____ Records for the exercise

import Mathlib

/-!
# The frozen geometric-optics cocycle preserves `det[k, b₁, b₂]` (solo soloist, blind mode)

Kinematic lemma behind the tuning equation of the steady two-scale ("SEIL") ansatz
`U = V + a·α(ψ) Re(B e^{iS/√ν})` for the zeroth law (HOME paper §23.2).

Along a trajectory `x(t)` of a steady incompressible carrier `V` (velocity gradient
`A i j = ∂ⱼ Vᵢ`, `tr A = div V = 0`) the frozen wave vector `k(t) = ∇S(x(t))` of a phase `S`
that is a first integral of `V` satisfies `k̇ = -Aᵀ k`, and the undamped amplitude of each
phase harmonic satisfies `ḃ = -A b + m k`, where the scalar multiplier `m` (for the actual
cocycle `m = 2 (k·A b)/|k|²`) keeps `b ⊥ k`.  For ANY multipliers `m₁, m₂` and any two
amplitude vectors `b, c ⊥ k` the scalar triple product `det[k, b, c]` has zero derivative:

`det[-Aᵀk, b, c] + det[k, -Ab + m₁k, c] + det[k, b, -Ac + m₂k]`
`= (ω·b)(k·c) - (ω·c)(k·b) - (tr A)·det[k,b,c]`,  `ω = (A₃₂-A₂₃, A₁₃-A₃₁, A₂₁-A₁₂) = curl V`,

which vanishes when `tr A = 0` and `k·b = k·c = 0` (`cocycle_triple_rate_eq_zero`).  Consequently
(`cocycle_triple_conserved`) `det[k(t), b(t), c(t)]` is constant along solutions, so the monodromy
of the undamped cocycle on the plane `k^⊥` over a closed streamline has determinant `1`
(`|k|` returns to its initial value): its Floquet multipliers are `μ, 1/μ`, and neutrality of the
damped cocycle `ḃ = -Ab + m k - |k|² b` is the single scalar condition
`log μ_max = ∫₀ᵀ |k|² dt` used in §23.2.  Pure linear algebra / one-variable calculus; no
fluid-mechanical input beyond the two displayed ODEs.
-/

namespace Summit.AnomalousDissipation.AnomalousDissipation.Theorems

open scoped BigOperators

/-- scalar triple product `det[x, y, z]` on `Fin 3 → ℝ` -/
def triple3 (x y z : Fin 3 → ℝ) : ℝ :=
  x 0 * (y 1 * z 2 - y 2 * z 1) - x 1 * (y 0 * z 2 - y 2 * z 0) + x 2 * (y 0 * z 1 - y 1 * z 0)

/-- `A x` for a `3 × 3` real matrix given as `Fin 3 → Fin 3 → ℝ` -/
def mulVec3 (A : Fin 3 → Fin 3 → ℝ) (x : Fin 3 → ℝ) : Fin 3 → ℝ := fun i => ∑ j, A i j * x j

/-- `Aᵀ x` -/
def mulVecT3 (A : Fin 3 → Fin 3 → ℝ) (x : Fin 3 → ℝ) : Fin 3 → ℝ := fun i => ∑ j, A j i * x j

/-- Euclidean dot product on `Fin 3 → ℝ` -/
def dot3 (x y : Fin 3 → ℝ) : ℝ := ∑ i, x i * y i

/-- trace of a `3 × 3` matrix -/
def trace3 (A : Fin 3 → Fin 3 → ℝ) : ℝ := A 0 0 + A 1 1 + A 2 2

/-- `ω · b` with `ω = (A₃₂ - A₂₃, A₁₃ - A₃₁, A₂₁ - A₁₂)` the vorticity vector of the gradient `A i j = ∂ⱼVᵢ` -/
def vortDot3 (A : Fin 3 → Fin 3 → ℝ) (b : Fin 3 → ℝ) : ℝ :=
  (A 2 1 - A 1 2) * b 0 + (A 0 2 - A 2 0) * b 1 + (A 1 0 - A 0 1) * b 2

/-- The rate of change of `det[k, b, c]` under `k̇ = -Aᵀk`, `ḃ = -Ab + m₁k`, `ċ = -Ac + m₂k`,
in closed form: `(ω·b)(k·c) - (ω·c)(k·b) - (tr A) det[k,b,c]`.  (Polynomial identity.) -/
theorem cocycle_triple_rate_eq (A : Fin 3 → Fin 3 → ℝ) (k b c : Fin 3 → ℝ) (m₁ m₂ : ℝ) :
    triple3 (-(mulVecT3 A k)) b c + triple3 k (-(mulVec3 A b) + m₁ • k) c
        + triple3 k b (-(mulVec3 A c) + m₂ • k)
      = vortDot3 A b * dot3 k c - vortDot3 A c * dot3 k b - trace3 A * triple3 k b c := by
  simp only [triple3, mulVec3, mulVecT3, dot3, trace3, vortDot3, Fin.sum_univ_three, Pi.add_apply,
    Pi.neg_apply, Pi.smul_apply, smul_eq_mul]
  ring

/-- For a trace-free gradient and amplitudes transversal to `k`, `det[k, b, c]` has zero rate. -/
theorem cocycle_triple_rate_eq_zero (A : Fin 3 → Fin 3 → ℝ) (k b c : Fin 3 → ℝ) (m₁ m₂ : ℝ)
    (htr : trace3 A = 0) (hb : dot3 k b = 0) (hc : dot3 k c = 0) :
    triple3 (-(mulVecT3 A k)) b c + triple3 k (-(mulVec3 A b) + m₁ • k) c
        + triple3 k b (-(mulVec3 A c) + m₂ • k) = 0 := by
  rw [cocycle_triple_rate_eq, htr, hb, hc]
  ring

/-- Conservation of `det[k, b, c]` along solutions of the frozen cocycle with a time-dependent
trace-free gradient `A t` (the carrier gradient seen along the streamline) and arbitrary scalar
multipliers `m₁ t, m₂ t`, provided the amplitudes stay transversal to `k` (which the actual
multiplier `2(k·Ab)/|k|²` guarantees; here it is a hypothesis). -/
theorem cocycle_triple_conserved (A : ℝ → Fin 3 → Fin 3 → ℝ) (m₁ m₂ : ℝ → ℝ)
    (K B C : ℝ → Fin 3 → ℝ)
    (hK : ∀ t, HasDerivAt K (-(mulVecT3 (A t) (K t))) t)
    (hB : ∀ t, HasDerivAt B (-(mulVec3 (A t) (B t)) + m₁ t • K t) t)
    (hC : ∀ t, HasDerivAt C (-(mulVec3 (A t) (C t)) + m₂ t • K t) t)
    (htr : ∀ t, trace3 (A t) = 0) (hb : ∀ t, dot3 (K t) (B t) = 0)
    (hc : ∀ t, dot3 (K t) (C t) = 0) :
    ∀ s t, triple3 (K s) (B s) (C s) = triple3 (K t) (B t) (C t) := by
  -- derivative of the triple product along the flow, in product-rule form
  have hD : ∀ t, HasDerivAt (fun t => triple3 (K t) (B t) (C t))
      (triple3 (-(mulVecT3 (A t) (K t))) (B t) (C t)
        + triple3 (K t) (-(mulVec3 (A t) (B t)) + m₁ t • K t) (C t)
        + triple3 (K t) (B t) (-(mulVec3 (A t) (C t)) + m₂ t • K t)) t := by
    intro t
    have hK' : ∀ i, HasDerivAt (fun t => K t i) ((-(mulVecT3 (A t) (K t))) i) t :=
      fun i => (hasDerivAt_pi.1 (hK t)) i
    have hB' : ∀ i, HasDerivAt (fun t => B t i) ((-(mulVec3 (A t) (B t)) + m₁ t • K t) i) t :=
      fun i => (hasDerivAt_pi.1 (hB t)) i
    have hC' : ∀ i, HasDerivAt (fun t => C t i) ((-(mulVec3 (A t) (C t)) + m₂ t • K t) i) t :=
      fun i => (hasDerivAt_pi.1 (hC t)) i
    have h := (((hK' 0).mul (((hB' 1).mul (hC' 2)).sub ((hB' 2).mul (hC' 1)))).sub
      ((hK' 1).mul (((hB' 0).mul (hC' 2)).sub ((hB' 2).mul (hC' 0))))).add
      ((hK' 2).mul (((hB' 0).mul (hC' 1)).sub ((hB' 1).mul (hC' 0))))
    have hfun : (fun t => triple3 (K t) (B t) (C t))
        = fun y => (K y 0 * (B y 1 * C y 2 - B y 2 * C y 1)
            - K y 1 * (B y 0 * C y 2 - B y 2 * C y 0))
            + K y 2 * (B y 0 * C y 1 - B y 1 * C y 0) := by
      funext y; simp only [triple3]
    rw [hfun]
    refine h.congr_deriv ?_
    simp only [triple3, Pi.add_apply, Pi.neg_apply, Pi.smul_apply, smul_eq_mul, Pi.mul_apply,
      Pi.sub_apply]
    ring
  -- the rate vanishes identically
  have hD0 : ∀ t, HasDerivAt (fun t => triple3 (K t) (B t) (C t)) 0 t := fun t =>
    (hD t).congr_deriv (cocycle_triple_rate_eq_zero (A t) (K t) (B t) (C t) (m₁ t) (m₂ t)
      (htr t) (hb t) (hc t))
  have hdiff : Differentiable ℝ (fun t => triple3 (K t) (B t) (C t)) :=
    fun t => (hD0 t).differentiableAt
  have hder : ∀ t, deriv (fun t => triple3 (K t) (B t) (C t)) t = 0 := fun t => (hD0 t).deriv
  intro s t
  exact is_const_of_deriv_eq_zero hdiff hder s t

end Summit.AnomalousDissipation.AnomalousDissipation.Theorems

________
____ Records for the exercise

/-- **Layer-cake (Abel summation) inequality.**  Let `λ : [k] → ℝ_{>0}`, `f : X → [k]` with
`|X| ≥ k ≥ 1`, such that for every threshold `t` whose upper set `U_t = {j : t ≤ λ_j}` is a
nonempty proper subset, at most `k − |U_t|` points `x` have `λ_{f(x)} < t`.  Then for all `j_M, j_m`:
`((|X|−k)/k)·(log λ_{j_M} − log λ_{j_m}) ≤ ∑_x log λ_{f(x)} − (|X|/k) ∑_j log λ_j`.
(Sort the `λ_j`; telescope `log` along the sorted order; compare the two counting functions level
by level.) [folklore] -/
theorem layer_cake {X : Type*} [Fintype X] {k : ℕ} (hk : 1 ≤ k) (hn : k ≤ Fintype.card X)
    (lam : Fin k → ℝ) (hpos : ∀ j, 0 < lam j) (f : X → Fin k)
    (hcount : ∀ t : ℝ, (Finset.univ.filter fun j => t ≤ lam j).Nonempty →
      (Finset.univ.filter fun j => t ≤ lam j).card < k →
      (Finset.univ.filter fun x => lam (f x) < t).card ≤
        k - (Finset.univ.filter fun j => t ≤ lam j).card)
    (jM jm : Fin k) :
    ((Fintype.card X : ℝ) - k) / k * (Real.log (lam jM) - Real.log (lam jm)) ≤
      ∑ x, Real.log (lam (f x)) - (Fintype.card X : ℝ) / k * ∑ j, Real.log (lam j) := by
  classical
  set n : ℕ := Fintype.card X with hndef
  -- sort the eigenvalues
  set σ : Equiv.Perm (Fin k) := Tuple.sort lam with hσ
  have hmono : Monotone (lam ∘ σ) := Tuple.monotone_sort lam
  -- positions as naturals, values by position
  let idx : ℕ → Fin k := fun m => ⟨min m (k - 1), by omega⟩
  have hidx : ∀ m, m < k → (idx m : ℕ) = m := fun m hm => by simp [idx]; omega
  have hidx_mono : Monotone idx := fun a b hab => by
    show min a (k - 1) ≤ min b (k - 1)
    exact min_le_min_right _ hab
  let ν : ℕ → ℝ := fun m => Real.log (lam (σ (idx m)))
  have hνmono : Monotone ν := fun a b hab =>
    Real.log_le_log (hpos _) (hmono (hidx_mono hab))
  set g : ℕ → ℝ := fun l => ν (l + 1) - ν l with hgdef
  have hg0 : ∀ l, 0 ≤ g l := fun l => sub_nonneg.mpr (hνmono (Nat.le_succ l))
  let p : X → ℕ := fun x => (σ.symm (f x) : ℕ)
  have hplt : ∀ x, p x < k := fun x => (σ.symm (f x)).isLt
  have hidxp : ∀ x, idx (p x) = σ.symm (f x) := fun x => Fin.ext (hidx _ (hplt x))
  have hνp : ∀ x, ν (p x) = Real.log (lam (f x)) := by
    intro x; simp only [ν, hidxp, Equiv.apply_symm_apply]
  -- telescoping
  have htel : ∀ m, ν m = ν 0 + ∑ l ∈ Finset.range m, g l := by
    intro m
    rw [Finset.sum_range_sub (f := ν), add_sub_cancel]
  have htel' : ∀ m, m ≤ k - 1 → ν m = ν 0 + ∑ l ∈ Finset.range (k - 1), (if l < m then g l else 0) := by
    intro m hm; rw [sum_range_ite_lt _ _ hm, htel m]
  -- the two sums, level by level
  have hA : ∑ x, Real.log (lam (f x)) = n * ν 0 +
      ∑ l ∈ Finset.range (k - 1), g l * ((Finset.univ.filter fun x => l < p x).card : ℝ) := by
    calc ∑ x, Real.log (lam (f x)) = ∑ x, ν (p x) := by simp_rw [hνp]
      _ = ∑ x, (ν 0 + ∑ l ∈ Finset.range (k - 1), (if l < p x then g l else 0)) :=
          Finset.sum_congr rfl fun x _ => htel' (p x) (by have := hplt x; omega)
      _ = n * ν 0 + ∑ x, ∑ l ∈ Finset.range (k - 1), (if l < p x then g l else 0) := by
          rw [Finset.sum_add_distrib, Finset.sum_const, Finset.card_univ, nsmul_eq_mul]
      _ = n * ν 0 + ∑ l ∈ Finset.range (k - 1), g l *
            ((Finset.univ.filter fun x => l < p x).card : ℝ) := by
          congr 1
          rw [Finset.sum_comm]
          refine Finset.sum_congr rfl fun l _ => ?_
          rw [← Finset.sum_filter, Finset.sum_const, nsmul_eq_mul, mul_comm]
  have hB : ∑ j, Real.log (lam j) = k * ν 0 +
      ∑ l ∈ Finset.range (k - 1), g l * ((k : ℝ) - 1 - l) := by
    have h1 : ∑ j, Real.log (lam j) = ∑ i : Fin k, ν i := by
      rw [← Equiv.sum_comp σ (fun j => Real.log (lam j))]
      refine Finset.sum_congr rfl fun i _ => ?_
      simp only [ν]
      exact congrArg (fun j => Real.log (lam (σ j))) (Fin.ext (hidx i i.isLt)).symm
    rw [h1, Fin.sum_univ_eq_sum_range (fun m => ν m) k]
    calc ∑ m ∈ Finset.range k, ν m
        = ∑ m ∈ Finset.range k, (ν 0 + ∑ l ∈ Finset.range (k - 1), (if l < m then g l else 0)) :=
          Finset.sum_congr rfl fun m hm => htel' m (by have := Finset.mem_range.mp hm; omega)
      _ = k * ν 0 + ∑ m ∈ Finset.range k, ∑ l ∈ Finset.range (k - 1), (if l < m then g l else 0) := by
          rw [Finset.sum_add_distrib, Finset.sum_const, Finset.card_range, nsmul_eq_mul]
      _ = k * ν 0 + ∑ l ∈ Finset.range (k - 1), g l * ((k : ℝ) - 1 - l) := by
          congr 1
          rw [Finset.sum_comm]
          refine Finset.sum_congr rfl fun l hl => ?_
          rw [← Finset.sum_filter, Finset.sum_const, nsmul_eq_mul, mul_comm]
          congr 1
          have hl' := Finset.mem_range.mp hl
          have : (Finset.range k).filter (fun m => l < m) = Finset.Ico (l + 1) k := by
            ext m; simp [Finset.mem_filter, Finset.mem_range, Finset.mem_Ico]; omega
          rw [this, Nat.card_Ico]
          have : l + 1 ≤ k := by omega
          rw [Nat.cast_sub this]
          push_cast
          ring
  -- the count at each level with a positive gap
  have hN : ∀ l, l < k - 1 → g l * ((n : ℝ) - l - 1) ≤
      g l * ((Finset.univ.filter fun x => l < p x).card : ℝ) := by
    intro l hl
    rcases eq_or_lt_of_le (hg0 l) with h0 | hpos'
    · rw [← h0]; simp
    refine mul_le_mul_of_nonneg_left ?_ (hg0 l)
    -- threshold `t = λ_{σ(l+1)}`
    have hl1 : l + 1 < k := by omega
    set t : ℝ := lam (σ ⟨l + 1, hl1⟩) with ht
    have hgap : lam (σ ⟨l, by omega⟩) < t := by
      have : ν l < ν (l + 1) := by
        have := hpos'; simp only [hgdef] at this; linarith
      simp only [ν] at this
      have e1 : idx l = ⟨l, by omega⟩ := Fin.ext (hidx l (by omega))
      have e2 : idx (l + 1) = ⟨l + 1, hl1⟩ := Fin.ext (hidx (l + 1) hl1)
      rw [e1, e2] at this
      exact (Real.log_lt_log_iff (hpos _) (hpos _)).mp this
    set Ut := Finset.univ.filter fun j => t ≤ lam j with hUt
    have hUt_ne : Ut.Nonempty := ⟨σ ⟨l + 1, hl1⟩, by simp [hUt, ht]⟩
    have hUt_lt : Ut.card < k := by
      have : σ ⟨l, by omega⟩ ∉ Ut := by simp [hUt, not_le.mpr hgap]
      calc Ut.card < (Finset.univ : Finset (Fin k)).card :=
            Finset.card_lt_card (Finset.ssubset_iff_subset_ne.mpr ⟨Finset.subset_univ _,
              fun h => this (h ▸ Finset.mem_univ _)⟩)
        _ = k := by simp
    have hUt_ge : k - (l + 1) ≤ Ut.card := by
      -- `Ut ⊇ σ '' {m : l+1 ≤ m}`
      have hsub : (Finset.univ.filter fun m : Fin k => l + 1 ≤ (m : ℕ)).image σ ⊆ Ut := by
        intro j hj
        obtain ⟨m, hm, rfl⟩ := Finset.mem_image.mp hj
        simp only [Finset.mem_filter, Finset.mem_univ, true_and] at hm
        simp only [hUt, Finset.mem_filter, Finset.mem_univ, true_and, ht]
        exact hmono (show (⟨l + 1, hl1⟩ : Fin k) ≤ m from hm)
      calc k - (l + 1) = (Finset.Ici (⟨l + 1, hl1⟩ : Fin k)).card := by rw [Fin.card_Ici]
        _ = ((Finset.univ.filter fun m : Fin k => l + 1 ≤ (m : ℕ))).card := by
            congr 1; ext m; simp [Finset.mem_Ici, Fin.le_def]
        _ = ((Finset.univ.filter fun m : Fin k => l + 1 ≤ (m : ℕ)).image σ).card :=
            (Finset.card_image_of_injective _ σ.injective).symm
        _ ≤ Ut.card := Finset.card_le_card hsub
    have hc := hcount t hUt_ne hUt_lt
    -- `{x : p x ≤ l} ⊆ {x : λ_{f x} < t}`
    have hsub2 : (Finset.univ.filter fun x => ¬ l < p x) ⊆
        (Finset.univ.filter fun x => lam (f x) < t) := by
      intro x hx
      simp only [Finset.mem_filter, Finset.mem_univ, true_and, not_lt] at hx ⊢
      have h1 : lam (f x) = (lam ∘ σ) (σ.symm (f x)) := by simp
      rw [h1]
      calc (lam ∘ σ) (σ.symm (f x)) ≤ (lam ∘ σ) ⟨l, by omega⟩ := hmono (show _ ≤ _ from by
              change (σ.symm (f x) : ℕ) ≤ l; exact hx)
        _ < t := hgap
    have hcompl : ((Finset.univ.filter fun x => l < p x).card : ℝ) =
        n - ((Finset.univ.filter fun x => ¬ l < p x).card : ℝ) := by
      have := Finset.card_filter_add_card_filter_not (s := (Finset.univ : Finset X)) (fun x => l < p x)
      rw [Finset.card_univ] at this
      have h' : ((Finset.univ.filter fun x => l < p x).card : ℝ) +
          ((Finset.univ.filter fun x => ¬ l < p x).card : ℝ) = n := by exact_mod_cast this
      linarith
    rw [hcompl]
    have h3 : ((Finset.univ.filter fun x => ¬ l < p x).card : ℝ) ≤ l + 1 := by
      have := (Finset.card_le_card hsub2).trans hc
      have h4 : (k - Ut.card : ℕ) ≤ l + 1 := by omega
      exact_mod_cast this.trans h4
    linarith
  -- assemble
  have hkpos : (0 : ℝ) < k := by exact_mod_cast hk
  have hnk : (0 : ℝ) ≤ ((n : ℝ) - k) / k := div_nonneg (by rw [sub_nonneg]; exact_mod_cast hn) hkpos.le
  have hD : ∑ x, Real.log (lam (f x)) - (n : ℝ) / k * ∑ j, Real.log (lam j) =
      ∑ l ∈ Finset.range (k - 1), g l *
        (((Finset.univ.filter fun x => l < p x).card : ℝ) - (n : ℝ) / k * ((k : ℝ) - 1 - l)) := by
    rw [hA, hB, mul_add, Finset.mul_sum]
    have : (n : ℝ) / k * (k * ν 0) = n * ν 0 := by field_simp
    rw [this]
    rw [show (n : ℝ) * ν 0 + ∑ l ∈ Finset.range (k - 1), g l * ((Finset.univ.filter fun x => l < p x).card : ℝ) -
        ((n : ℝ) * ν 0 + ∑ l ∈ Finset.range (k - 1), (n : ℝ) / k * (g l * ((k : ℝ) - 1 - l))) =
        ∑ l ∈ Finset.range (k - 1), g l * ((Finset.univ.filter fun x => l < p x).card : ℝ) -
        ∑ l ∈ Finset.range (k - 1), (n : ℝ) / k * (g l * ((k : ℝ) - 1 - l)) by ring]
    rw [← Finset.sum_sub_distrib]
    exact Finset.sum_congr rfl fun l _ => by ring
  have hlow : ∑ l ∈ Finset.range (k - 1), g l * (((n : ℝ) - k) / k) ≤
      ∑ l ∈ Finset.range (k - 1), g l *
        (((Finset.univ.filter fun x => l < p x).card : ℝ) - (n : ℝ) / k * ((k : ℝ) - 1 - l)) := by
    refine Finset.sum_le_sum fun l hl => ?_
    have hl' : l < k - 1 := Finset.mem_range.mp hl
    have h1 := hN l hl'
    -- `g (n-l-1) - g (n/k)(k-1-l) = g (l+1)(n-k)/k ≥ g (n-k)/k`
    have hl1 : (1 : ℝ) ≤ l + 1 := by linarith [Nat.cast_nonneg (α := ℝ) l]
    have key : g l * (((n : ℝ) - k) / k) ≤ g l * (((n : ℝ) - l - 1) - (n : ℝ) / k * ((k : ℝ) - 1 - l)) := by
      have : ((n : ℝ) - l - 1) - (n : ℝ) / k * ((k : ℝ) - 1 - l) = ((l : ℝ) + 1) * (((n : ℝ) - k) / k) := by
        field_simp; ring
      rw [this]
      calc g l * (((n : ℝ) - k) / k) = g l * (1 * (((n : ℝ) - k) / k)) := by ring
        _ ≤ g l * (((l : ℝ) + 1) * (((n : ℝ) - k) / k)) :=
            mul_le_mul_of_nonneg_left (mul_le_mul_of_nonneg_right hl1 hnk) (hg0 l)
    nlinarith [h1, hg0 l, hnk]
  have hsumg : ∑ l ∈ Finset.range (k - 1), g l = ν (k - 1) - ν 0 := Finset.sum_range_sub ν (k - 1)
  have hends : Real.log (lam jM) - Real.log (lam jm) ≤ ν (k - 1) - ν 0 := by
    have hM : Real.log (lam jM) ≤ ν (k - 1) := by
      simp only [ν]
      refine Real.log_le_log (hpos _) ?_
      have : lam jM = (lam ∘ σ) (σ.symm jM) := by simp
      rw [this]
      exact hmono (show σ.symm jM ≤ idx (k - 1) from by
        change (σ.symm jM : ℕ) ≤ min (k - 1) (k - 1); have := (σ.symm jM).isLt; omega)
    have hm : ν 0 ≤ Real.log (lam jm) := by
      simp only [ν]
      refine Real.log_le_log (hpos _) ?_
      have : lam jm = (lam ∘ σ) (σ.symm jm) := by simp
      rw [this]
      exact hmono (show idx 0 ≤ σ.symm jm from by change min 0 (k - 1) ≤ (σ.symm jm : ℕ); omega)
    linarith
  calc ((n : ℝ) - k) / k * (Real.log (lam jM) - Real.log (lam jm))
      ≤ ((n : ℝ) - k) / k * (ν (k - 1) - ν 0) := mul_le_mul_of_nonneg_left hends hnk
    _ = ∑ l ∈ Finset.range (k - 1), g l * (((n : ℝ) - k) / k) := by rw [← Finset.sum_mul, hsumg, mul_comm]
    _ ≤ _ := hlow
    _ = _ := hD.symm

________

Directions for this task:
State only the number of lines above that contain the word "hgdef".

Response:
2